§ Exercise instructions
In the listing beneath this line, copy exactly the lines starting with the one containing "LorentzianMetric I ∞" and going on through the one containing "Tendsto 𝓕.bondiMass atTop (𝓝 m)".

§ Available data
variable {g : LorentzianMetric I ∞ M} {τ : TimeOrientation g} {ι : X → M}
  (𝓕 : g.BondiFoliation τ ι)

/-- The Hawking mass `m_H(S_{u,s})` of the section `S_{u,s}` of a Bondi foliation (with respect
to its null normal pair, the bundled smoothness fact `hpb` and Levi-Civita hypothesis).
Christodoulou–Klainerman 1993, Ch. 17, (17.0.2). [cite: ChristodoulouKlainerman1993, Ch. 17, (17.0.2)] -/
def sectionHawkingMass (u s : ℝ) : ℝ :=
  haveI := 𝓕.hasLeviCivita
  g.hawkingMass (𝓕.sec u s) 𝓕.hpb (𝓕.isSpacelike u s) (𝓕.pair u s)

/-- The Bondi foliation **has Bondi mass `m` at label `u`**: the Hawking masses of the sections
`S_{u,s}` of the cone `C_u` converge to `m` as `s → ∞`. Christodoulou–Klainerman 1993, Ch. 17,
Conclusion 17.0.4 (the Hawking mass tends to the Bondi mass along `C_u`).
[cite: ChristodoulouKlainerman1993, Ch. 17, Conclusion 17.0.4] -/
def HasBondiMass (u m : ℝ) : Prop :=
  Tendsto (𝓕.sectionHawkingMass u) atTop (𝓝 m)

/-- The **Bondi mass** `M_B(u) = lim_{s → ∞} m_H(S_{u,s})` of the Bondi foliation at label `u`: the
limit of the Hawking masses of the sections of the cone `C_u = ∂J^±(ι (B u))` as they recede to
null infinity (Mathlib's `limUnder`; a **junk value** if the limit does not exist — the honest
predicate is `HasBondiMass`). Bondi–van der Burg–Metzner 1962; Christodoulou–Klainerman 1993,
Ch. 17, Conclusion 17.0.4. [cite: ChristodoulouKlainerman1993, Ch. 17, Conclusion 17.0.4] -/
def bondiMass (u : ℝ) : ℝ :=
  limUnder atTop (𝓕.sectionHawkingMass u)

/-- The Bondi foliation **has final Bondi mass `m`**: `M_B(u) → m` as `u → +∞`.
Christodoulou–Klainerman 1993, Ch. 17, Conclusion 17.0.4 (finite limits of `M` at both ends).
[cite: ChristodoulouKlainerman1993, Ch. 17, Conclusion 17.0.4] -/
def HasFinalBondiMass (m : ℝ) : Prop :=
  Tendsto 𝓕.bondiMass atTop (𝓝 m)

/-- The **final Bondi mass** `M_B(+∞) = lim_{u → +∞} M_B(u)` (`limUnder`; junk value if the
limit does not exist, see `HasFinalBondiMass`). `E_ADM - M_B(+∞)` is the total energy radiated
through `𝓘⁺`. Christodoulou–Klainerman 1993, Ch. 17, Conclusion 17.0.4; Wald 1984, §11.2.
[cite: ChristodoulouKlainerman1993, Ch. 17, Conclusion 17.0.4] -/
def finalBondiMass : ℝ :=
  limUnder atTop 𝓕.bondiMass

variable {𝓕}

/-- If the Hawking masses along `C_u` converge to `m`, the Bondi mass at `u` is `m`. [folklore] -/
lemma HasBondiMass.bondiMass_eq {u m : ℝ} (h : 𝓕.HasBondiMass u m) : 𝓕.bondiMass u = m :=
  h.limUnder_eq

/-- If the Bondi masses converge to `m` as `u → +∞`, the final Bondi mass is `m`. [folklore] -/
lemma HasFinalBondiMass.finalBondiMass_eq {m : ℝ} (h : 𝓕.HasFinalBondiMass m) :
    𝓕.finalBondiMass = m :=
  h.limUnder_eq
---
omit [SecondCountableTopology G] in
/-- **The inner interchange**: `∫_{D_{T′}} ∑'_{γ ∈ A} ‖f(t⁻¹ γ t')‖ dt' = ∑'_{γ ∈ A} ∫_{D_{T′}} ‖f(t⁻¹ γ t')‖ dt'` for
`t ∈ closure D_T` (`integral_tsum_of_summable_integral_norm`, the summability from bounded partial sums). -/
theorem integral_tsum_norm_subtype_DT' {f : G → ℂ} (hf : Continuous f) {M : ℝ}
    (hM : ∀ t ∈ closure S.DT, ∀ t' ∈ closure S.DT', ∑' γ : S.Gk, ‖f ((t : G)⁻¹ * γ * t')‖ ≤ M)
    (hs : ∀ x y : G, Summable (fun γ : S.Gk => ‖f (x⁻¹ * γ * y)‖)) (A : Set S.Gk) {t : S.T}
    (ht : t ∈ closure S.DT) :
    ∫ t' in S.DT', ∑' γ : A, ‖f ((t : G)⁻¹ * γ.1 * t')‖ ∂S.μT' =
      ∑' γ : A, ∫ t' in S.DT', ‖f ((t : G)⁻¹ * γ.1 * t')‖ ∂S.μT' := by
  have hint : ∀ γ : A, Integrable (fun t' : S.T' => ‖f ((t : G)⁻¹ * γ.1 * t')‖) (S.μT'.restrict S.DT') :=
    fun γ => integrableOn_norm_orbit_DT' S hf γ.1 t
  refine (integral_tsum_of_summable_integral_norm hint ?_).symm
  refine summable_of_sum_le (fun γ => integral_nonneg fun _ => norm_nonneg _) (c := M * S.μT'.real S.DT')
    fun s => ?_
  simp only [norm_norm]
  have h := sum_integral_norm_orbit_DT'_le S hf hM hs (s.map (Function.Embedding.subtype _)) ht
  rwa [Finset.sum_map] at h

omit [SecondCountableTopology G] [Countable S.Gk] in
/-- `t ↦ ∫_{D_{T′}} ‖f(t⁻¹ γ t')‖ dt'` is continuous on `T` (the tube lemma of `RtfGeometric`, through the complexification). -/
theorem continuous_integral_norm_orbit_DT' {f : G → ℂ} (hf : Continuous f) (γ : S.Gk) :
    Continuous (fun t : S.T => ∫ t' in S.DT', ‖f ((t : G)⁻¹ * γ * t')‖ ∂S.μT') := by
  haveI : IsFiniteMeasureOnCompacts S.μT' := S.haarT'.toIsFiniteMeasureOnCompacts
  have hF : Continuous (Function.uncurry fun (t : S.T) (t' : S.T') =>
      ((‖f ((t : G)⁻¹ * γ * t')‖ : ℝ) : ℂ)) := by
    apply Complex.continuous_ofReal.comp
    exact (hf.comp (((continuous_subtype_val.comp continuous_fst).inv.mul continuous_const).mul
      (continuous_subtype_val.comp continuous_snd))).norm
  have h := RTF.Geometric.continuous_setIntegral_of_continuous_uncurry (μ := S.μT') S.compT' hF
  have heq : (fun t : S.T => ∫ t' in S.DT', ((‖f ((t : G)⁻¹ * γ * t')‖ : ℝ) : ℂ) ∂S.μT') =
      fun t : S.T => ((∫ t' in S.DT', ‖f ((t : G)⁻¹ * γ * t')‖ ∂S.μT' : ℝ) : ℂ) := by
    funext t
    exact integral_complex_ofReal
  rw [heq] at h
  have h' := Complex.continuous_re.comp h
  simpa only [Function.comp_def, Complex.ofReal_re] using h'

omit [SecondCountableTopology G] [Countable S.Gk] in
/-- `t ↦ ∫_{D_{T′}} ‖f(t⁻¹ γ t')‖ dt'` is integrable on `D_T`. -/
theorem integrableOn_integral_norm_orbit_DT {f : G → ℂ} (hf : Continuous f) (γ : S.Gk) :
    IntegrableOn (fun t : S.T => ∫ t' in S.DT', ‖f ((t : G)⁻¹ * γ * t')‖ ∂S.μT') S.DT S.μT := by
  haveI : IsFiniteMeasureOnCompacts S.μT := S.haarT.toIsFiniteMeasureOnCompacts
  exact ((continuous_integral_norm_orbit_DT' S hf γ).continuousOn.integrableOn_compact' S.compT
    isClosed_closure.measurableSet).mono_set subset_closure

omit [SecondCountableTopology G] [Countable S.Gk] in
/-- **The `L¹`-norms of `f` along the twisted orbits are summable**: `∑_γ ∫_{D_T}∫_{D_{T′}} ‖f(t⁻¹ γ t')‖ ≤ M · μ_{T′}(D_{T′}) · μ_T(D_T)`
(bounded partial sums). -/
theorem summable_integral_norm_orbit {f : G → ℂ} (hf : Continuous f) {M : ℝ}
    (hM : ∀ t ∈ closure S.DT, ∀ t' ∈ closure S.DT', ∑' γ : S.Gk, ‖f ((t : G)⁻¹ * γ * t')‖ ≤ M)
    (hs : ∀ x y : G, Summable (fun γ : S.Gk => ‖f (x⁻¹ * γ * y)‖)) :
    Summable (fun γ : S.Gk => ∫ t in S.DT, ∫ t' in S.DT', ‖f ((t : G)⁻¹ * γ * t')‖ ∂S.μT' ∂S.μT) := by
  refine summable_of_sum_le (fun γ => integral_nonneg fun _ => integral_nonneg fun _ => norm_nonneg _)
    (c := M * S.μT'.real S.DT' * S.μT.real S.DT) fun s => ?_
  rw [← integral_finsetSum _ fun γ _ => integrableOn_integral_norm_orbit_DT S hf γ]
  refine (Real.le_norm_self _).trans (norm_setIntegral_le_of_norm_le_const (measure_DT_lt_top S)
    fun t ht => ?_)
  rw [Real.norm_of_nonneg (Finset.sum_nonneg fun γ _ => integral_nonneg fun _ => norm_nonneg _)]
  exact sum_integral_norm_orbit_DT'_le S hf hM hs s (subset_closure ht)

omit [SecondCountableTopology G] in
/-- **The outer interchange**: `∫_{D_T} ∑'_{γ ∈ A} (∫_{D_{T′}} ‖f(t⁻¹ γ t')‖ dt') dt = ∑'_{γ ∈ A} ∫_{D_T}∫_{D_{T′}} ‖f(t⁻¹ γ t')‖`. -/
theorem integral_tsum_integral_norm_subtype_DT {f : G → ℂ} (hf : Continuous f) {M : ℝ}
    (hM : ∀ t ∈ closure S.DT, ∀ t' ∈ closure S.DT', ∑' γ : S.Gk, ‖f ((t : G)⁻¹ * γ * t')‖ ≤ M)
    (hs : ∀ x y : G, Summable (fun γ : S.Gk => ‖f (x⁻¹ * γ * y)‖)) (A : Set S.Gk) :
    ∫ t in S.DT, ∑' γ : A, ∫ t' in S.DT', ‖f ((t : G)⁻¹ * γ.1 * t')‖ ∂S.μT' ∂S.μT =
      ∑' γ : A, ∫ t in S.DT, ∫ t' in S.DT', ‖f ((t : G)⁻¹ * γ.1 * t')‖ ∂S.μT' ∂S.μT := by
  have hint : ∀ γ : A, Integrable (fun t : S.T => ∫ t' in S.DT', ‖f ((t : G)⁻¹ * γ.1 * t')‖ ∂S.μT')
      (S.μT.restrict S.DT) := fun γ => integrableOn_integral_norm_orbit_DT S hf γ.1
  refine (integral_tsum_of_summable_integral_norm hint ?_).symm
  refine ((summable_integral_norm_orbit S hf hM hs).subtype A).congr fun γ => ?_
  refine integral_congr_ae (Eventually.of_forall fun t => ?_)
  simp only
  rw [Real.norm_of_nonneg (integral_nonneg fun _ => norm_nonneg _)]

§ Output of the task
variable {g : LorentzianMetric I ∞ M} {τ : TimeOrientation g} {ι : X → M}
  (𝓕 : g.BondiFoliation τ ι)

/-- The Hawking mass `m_H(S_{u,s})` of the section `S_{u,s}` of a Bondi foliation (with respect
to its null normal pair, the bundled smoothness fact `hpb` and Levi-Civita hypothesis).
Christodoulou–Klainerman 1993, Ch. 17, (17.0.2). [cite: ChristodoulouKlainerman1993, Ch. 17, (17.0.2)] -/
def sectionHawkingMass (u s : ℝ) : ℝ :=
  haveI := 𝓕.hasLeviCivita
  g.hawkingMass (𝓕.sec u s) 𝓕.hpb (𝓕.isSpacelike u s) (𝓕.pair u s)

/-- The Bondi foliation **has Bondi mass `m` at label `u`**: the Hawking masses of the sections
`S_{u,s}` of the cone `C_u` converge to `m` as `s → ∞`. Christodoulou–Klainerman 1993, Ch. 17,
Conclusion 17.0.4 (the Hawking mass tends to the Bondi mass along `C_u`).
[cite: ChristodoulouKlainerman1993, Ch. 17, Conclusion 17.0.4] -/
def HasBondiMass (u m : ℝ) : Prop :=
  Tendsto (𝓕.sectionHawkingMass u) atTop (𝓝 m)

/-- The **Bondi mass** `M_B(u) = lim_{s → ∞} m_H(S_{u,s})` of the Bondi foliation at label `u`: the
limit of the Hawking masses of the sections of the cone `C_u = ∂J^±(ι (B u))` as they recede to
null infinity (Mathlib's `limUnder`; a **junk value** if the limit does not exist — the honest
predicate is `HasBondiMass`). Bondi–van der Burg–Metzner 1962; Christodoulou–Klainerman 1993,
Ch. 17, Conclusion 17.0.4. [cite: ChristodoulouKlainerman1993, Ch. 17, Conclusion 17.0.4] -/
def bondiMass (u : ℝ) : ℝ :=
  limUnder atTop (𝓕.sectionHawkingMass u)

/-- The Bondi foliation **has final Bondi mass `m`**: `M_B(u) → m` as `u → +∞`.
Christodoulou–Klainerman 1993, Ch. 17, Conclusion 17.0.4 (finite limits of `M` at both ends).
[cite: ChristodoulouKlainerman1993, Ch. 17, Conclusion 17.0.4] -/
def HasFinalBondiMass (m : ℝ) : Prop :=
  Tendsto 𝓕.bondiMass atTop (𝓝 m)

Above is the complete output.